Through the session, we will:
- learn the components of an API request
- practice with a few handy functions for examining request data
    - `type()` and `dir()`
- learn to create more requests with that data
    - `f-strings`
    - requests on requests!
- sort through request data using loops and conditionals
- transforming our data into a dataframe
    - for doing simple data analysis

In [None]:
import requests

In [None]:
# the structure of our request: base_url, path, query

base_url = "https://collectionapi.metmuseum.org"
path = "/public/collection/v1/search"
query = "?q=nude"

## the anatomy of an API request:
- the *root* which consists of the base URL. 
   - https://collectionapi.metmuseum.org/
- the *path* which consists of a directory structure (file structure) where the data is held.
   - /public/collection/v1/objects
   - /public/collection/v1/departments 
   - /public/collection/v1/search
- the *query parameter* or the *endpoint* which is the specific request.
   - ?q=SearchTerm
   - ?q=cypress
   - ?q=van+gogh
  

To read more about the MET API, see here: https://metmuseum.github.io/

In [None]:
# the request, saved to a variable

nudes = requests.get(base_url + path + query)

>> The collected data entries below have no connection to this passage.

/-- **THE FORM-RELATIVE NEAR-FLAT STEP FOR THE NE9 CHAIN** ((3.84) ∕ p. 416's mechanism in the FORM sense): with the letter defects DISPLAYED —
curl `δ_D`, divergence `δ_S`, projection `δ_R` (`‖(R(U) − R(1))y‖ ≤ δ_R‖y‖`), averaging `δ_Q` and the flat averaging norm `M_Q` —
`re⟨x, Δ_a(1)x⟩ − (δ_D·‖D_1x‖² + (δ_S + δ_Sδ_R + 2δ_R + δ_R²)·‖D*_1x‖² + (δ_D + δ_D² + δ_S + δ_Sδ_R + δ_S² + aδ_Q(2M_Q + δ_Q))·‖x‖²) ≤ re⟨x, Δ_a(U)x⟩`.
Proof: §2 at `U` and at `1`, `norm_sq_sub_le` on each square (`‖R(U)‖ ≤ 1`, `B9Eq368ProjectionRemainder.norm_projR_le`), `2st ≤ s² + t²`.
FIRST order in the derivative letters: no `D*D` difference enters. [cite: Balaban1985BackgroundPropagators, (3.82)–(3.86) p.407, Thm 3.11 p.416; Balaban1984PropagatorsI, (1.69) p.29] -/
theorem re_inner_laplaceAk_ge_flat_sub (x : BondL2K ℂ d (towerP L m (n + 1)) c₀ W) :
    RCLike.re ⟪x, laplaceALatticeK ((η : ℂ))⁻¹ (adTransportW φ (fun _ : Bond d (towerP L m (n + 1)) => (1 : 𝔸ˣ)))
          (adTransportW φ fun _ : Bond d (towerP L m (n + 1)) => (1 : 𝔸ˣ)⁻¹) (principalOpK φ η fun _ => 1) (RofUk L m n φ η fun _ => 1)
          (QkW L m n φ (fun _ : Bond d (towerP L m (n + 1)) => (1 : 𝔸ˣ)) hL (fun _ => 0) (fun _ => by norm_num) (perCfg_UlevOf_one_mem_U1 L m (n + 1)) (norm_Wcx_UlevOf_one_sub_one_le L m (n + 1) (fun _ => 0) (fun _ => le_rfl)) (c₁ := c₁)) a x⟫_ℂ -
        (δD * ‖covCurlL2K ℂ c₀ ((η : ℂ))⁻¹ (adTransportW φ (fun _ : Bond d (towerP L m (n + 1)) => (1 : 𝔸ˣ))) x‖ ^ 2 +
          (δS + δS * δR + 2 * δR + δR ^ 2) *
            ‖covDivL2K ℂ c₀ ((η : ℂ))⁻¹ (adTransportW φ fun _ : Bond d (towerP L m (n + 1)) => (1 : 𝔸ˣ)⁻¹) x‖ ^ 2 +
          (δD + δD ^ 2 + δS + δS * δR + δS ^ 2 + a * δQ * (2 * MQ + δQ)) * ‖x‖ ^ 2) ≤
      RCLike.re ⟪x, laplaceALatticeK ((η : ℂ))⁻¹ (adTransportW φ U) (adTransportW φ fun b => (U b)⁻¹) (principalOpK φ η U) (RofUk L m n φ η U)
        (QkW L m n φ U hL α hα1 hU1 hreg (c₁ := c₁)) a x⟫_ℂ := by
  rw [re_inner_laplaceAk_eq_three_sq L m n hL φ η a U α hα1 hU1 hreg hRS x,
    re_inner_laplaceAk_eq_three_sq L m n hL φ η a _ (fun _ => 0) (fun _ => by norm_num) (perCfg_UlevOf_one_mem_U1 L m (n + 1))
      (norm_Wcx_UlevOf_one_sub_one_le L m (n + 1) (fun _ => 0) (fun _ => le_rfl)) (hRS_one φ) x]
  -- names for the six vectors
  set cU := covCurlL2K ℂ c₀ ((η : ℂ))⁻¹ (adTransportW φ U) x with hcU
  set c1 := covCurlL2K ℂ c₀ ((η : ℂ))⁻¹ (adTransportW φ (fun _ : Bond d (towerP L m (n + 1)) => (1 : 𝔸ˣ))) x with hc1
  set sU := covDivL2K ℂ c₀ ((η : ℂ))⁻¹ (adTransportW φ fun b => (U b)⁻¹) x with hsU
  set s1 := covDivL2K ℂ c₀ ((η : ℂ))⁻¹ (adTransportW φ fun _ : Bond d (towerP L m (n + 1)) => (1 : 𝔸ˣ)⁻¹) x with hs1
  set qU := QkW L m n φ U hL α hα1 hU1 hreg (c₁ := c₁) x with hqU
  set q1 := QkW L m n φ (fun _ : Bond d (towerP L m (n + 1)) => (1 : 𝔸ˣ)) hL (fun _ => 0) (fun _ => by norm_num) (perCfg_UlevOf_one_mem_U1 L m (n + 1)) (norm_Wcx_UlevOf_one_sub_one_le L m (n + 1) (fun _ => 0) (fun _ => le_rfl)) (c₁ := c₁) x with hq1
  -- the curl square
  have hcurl : ‖c1‖ ^ 2 - ‖cU‖ ^ 2 ≤ δD * ‖x‖ * (2 * ‖c1‖ + δD * ‖x‖) := by
    have h := norm_sq_sub_le cU c1
    have hd : ‖cU - c1‖ ≤ δD * ‖x‖ := hD x
    have h0 : 0 ≤ ‖cU - c1‖ := norm_nonneg _
    calc ‖c1‖ ^ 2 - ‖cU‖ ^ 2 ≤ ‖cU - c1‖ * (2 * ‖c1‖ + ‖cU - c1‖) := h
      _ ≤ δD * ‖x‖ * (2 * ‖c1‖ + δD * ‖x‖) := mul_le_mul hd (by linarith) (by positivity) (by positivity)
  -- the projected-divergence square: `‖R_U s_U − R_1 s_1‖ ≤ ‖s_U − s_1‖ + ‖(R_U − R_1)s_1‖ ≤ δ_S‖x‖ + δ_R‖s_1‖`, `‖R_1 s_1‖ ≤ ‖s_1‖`
  have hRU1 : ‖RofUk L m n φ η U sU - RofUk L m n φ η (fun _ : Bond d (towerP L m (n + 1)) => (1 : 𝔸ˣ)) s1‖ ≤ δS * ‖x‖ + δR * ‖s1‖ := by
    have hsplit : RofUk L m n φ η U sU - RofUk L m n φ η (fun _ : Bond d (towerP L m (n + 1)) => (1 : 𝔸ˣ)) s1 =
        RofUk L m n φ η U (sU - s1) + (RofUk L m n φ η U s1 - RofUk L m n φ η (fun _ : Bond d (towerP L m (n + 1)) => (1 : 𝔸ˣ)) s1) := by
      rw [map_sub]; abel
    rw [hsplit]
    refine (norm_add_le _ _).trans (add_le_add ?_ (hR s1))
    exact (norm_projR_le _ _ _).trans (hS x)
  have hR1le : ‖RofUk L m n φ η (fun _ : Bond d (towerP L m (n + 1)) => (1 : 𝔸ˣ)) s1‖ ≤ ‖s1‖ := norm_projR_le _ _ _
  have hproj : ‖RofUk L m n φ η (fun _ : Bond d (towerP L m (n + 1)) => (1 : 𝔸ˣ)) s1‖ ^ 2 - ‖RofUk L m n φ η U sU‖ ^ 2 ≤
      (δS * ‖x‖ + δR * ‖s1‖) * (2 * ‖s1‖ + (δS * ‖x‖ + δR * ‖s1‖)) := by
    have h := norm_sq_sub_le (RofUk L m n φ η U sU) (RofUk L m n φ η (fun _ : Bond d (towerP L m (n + 1)) => (1 : 𝔸ˣ)) s1)
    have h0 : 0 ≤ ‖RofUk L m n φ η U sU - RofUk L m n φ η (fun _ : Bond d (towerP L m (n + 1)) => (1 : 𝔸ˣ)) s1‖ := norm_nonneg _
    refine h.trans (mul_le_mul hRU1 (by linarith) (by positivity) (by positivity))
  -- the averaging square
  have havg : ‖q1‖ ^ 2 - ‖qU‖ ^ 2 ≤ δQ * ‖x‖ * (2 * (MQ * ‖x‖) + δQ * ‖x‖) := by
    have h := norm_sq_sub_le qU q1
    have hd : ‖qU - q1‖ ≤ δQ * ‖x‖ := hQ x
    have h0 : 0 ≤ ‖qU - q1‖ := norm_nonneg _
    have hq : ‖q1‖ ≤ MQ * ‖x‖ := hQ₁ x
    refine h.trans (mul_le_mul hd (by linarith) (by positivity) (by positivity))
  -- Young on the cross terms and bookkeeping
  have hy1 := two_mul_le_sq_add_sq ‖x‖ ‖c1‖
  have hy2 := two_mul_le_sq_add_sq ‖x‖ ‖s1‖
  have havg' : a * (‖q1‖ ^ 2 - ‖qU‖ ^ 2) ≤ a * (δQ * ‖x‖ * (2 * (MQ * ‖x‖) + δQ * ‖x‖)) := mul_le_mul_of_nonneg_left havg ha
  have p1 : δD * (2 * ‖x‖ * ‖c1‖) ≤ δD * (‖x‖ ^ 2 + ‖c1‖ ^ 2) := mul_le_mul_of_nonneg_left hy1 hδD
  have p2 : δS * (2 * ‖x‖ * ‖s1‖) ≤ δS * (‖x‖ ^ 2 + ‖s1‖ ^ 2) := mul_le_mul_of_nonneg_left hy2 hδS
  have p3 : δS * δR * (2 * ‖x‖ * ‖s1‖) ≤ δS * δR * (‖x‖ ^ 2 + ‖s1‖ ^ 2) := mul_le_mul_of_nonneg_left hy2 (mul_nonneg hδS hδR)
  -- linear bookkeeping in the monomials
  have hcurl' : ‖c1‖ ^ 2 - ‖cU‖ ^ 2 ≤ δD * ‖c1‖ ^ 2 + (δD + δD ^ 2) * ‖x‖ ^ 2 := by
    have e1 : δD * ‖x‖ * (2 * ‖c1‖ + δD * ‖x‖) = δD * (2 * ‖x‖ * ‖c1‖) + δD ^ 2 * ‖x‖ ^ 2 := by ring
    have e2 : δD * (‖x‖ ^ 2 + ‖c1‖ ^ 2) = δD * ‖c1‖ ^ 2 + δD * ‖x‖ ^ 2 := by ring
    linarith [hcurl, p1, e1, e2]
  have hproj' : ‖RofUk L m n φ η (fun _ : Bond d (towerP L m (n + 1)) => (1 : 𝔸ˣ)) s1‖ ^ 2 - ‖RofUk L m n φ η U sU‖ ^ 2 ≤
      (δS + δS * δR + 2 * δR + δR ^ 2) * ‖s1‖ ^ 2 + (δS + δS * δR + δS ^ 2) * ‖x‖ ^ 2 := by
    have e1 : (δS * ‖x‖ + δR * ‖s1‖) * (2 * ‖s1‖ + (δS * ‖x‖ + δR * ‖s1‖)) =
        δS * (2 * ‖x‖ * ‖s1‖) + δS * δR * (2 * ‖x‖ * ‖s1‖) + δS ^ 2 * ‖x‖ ^ 2 + (2 * δR + δR ^ 2) * ‖s1‖ ^ 2 := by ring
    have e2 : (δS + δS * δR + 2 * δR + δR ^ 2) * ‖s1‖ ^ 2 + (δS + δS * δR + δS ^ 2) * ‖x‖ ^ 2 =
        δS * (‖x‖ ^ 2 + ‖s1‖ ^ 2) + δS * δR * (‖x‖ ^ 2 + ‖s1‖ ^ 2) + δS ^ 2 * ‖x‖ ^ 2 + (2 * δR + δR ^ 2) * ‖s1‖ ^ 2 := by ring
    linarith [hproj, p2, p3, e1, e2]
  have havg'' : a * ‖q1‖ ^ 2 - a * ‖qU‖ ^ 2 ≤ a * δQ * (2 * MQ + δQ) * ‖x‖ ^ 2 := by
    have e1 : a * (δQ * ‖x‖ * (2 * (MQ * ‖x‖) + δQ * ‖x‖)) = a * δQ * (2 * MQ + δQ) * ‖x‖ ^ 2 := by ring
    have e2 : a * (‖q1‖ ^ 2 - ‖qU‖ ^ 2) = a * ‖q1‖ ^ 2 - a * ‖qU‖ ^ 2 := by ring
    linarith [havg', e1, e2]
  have e3 : (δD + δD ^ 2 + δS + δS * δR + δS ^ 2 + a * δQ * (2 * MQ + δQ)) * ‖x‖ ^ 2 =
      (δD + δD ^ 2) * ‖x‖ ^ 2 + (δS + δS * δR + δS ^ 2) * ‖x‖ ^ 2 + a * δQ * (2 * MQ + δQ) * ‖x‖ ^ 2 := by ring
  linarith [hcurl', hproj', havg'', e3]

## introspection: two functions: `type()` and `dir()`
Using `type()` and `dir()` to better understand our response data. The end goal is to sift through the data to discover interesting things--exploratory analysis. 

In [None]:
# what type of object do we have?

type(nudes)

In [None]:
# what can we do with this object?
# spend some time exploring the different methods

dir(nudes)

In [None]:
nudes.raw

In [None]:
nudes.elapsed

In [None]:
nudes.ok

In [None]:
# what do these numbers mean?
nudes.content

## .json() to parse our response object

In [None]:
# why do we need to add parenthesis? 
parsed = nudes.json()

In [None]:
type(parsed)

what is a `dict`? 2D data. We will look more closely soon.

In [None]:
dir(parsed)

In [None]:
parsed.keys()

In [None]:
type(parsed['objectIDs'])

In [None]:
# okay let's check the first one. What do you think it is? Look again at the docs.

parsed['objectIDs'][0]

## passing variables into request object
Goal: to create a new request with data from the original request

In [None]:
# the code to access our first objectID is clunky. Let's save to a variable.

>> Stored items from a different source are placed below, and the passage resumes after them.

/-- Prime-to-prime entries of `RM(−8n)` on the class-`6` family are Monsky's `A`: `[(D_b/pₐ) = −1] = [(p_b/pₐ) = −1]`
(`D_b = p_b` for `b ≠ 0`; `D₀ = −p₀` and `(−1/pₐ) = +1` for `a ≠ 0`) — for any `p₀ ≡ 3 (mod 4)`.
[cite: LiMa2008, Def. 0.2 (p. 279)] [cite: IrelandRosen1990, Ch. 5 §2 Prop. 5.2.2 and Thm. 2] -/
theorem redeiMatrix_two_mul_succ_succ_caseSix (hp : ∀ i, (p i).Prime) (hinj : Function.Injective p)
    (h3 : p 0 % 4 = 3) (h1 : ∀ i, i ≠ 0 → p i % 8 = 1) {a b : Fin (k + 1)} (hab : a ≠ b) :
    redeiMatrix (2 * n) (Fin.cons 2 p) a.succ b.succ = legendreMatrix p a b := by
  have hodd := odd_of_caseSix p h3 h1
  have hp2 : ∀ i, p i ≠ 2 := ne_two_of_caseSix p h3 h1
  have hne : (((p b : ℕ) : ℤ) : ZMod (p a)) ≠ 0 :=
    natCast_ne_zero_of_prime_ne (hp a) (hp b) fun h => hab.symm (hinj h)
  rw [redeiMatrix_apply_of_ne _ _ (fun h => hab (Fin.succ_inj.mp h)), Fin.cons_succ, Fin.cons_succ,
    primeDisc_of_ne_two _ (hp2 b), legendreMatrix_apply_of_ne p hab]
  rcases eq_or_ne b 0 with rfl | hb
  · -- `D₀ = −p₀`; `a ≠ 0` so `pₐ ≡ 1 (mod 4)` and `(−p₀/pₐ) = (p₀/pₐ)`
    have h4 : p a % 4 = 1 := mod_four_of_caseSeven p h1 a hab
    rw [if_neg (show ¬ p 0 % 4 = 1 by omega),
      kroneckerBit_eq_addLegendreSym (hp a) (hp2 a) (by rw [Int.cast_neg]; exact neg_ne_zero.mpr hne),
      addLegendreSym_def,
      addLegendreSym_def, jacobiSym.neg _ (hodd a), ZMod.χ₄_nat_one_mod_four h4, one_mul]
  · rw [if_pos (mod_four_of_caseSeven p h1 b hb)]
    exact kroneckerBit_eq_addLegendreSym (hp a) (hp2 a) hne

/-- **`RM(−8n)` applied to a vector, sub-case `p₀ ≡ 3 (mod 8)`**: `RM(−8n) = (1 e₀ᵀ; e₀ A + E₀₀)` in the basis
`(2; p₀, …, p_k)`: coordinate of `2` = `x₂ + x_{p₀}`, coordinate of `pₐ` = `[a = 0](x_{p₀} + x₂) + (Aξ)ₐ` (the same
shape as on the class-`5` family). [cite: LiMa2008, Def. 0.2 (p. 279); evaluation ours] [cite: Tian2014, proof of Lemma 5.1 (arXiv p. 28: the Rédei matrix of ℚ(√−2n) via the graph)] -/
theorem redeiMatrix_two_mul_mulVec_caseThree (hp : ∀ i, (p i).Prime) (hinj : Function.Injective p)
    (h30 : p 0 % 8 = 3) (h1 : ∀ i, i ≠ 0 → p i % 8 = 1) (hn4 : n % 4 = 3)
    (x : Fin (k + 1 + 1) → ZMod 2) (i : Fin (k + 1 + 1)) :
    (redeiMatrix (2 * n) (Fin.cons 2 p) *ᵥ x) i =
      Fin.cases (motive := fun _ => ZMod 2) (x 0 + x (Fin.succ 0))
        (fun a => (if a = 0 then x (Fin.succ 0) + x 0 else 0) + (legendreMatrix p *ᵥ (x ∘ Fin.succ)) a) i := by
  rw [mulVec_apply_eq_sum_of_diag _ (redeiMatrix_apply_self _ _) x i, Fin.sum_univ_succ]
  refine Fin.cases ?_ (fun a => ?_) i
  · rw [Fin.cases_zero, CharTwo.add_self_eq_zero, mul_zero, zero_add]
    rw [Finset.sum_eq_single (0 : Fin (k + 1))]
    · rw [redeiMatrix_two_mul_zero_succ_caseThree p h30 h1, if_pos rfl, one_mul]
    · intro b _ hb
      rw [redeiMatrix_two_mul_zero_succ_caseThree p h30 h1, if_neg hb, zero_mul]
    · intro h; exact absurd (Finset.mem_univ _) h
  · rw [Fin.cases_succ, redeiMatrix_two_mul_succ_zero_caseThree p hp h30 h1 hn4 a,
      legendreMatrix_mulVec_apply_eq_sum]
    congr 1
    · rcases eq_or_ne a 0 with rfl | ha
      · rw [if_pos rfl, if_pos rfl, one_mul]
      · rw [if_neg ha, if_neg ha, zero_mul]
    · refine Finset.sum_congr rfl fun b _ => ?_
      rcases eq_or_ne a b with rfl | hab
      · simp only [Function.comp_apply, CharTwo.add_self_eq_zero, mul_zero]
      · rw [redeiMatrix_two_mul_succ_succ_caseSix p hp hinj (by omega) h1 hab]; rfl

first = parsed['objectIDs'][0]

In [None]:
# now we past the URL for "object" (rather than search)
# and we do it within an f-string, putting the variable "first" 
# into curly brackets at the end

url = f"https://collectionapi.metmuseum.org/public/collection/v1/objects/{first}"

In [None]:
# running the request

first_object = requests.get(url)

In [None]:
# checking the resulting object

first_object

In [None]:
dir(first_object)

look at the json for the first object

In [None]:
# all of the data about this object
# look at the URL! 

first_object.json()

In [None]:
# now we can save this first object to its own variable. 
# will make it easier to do more things to it!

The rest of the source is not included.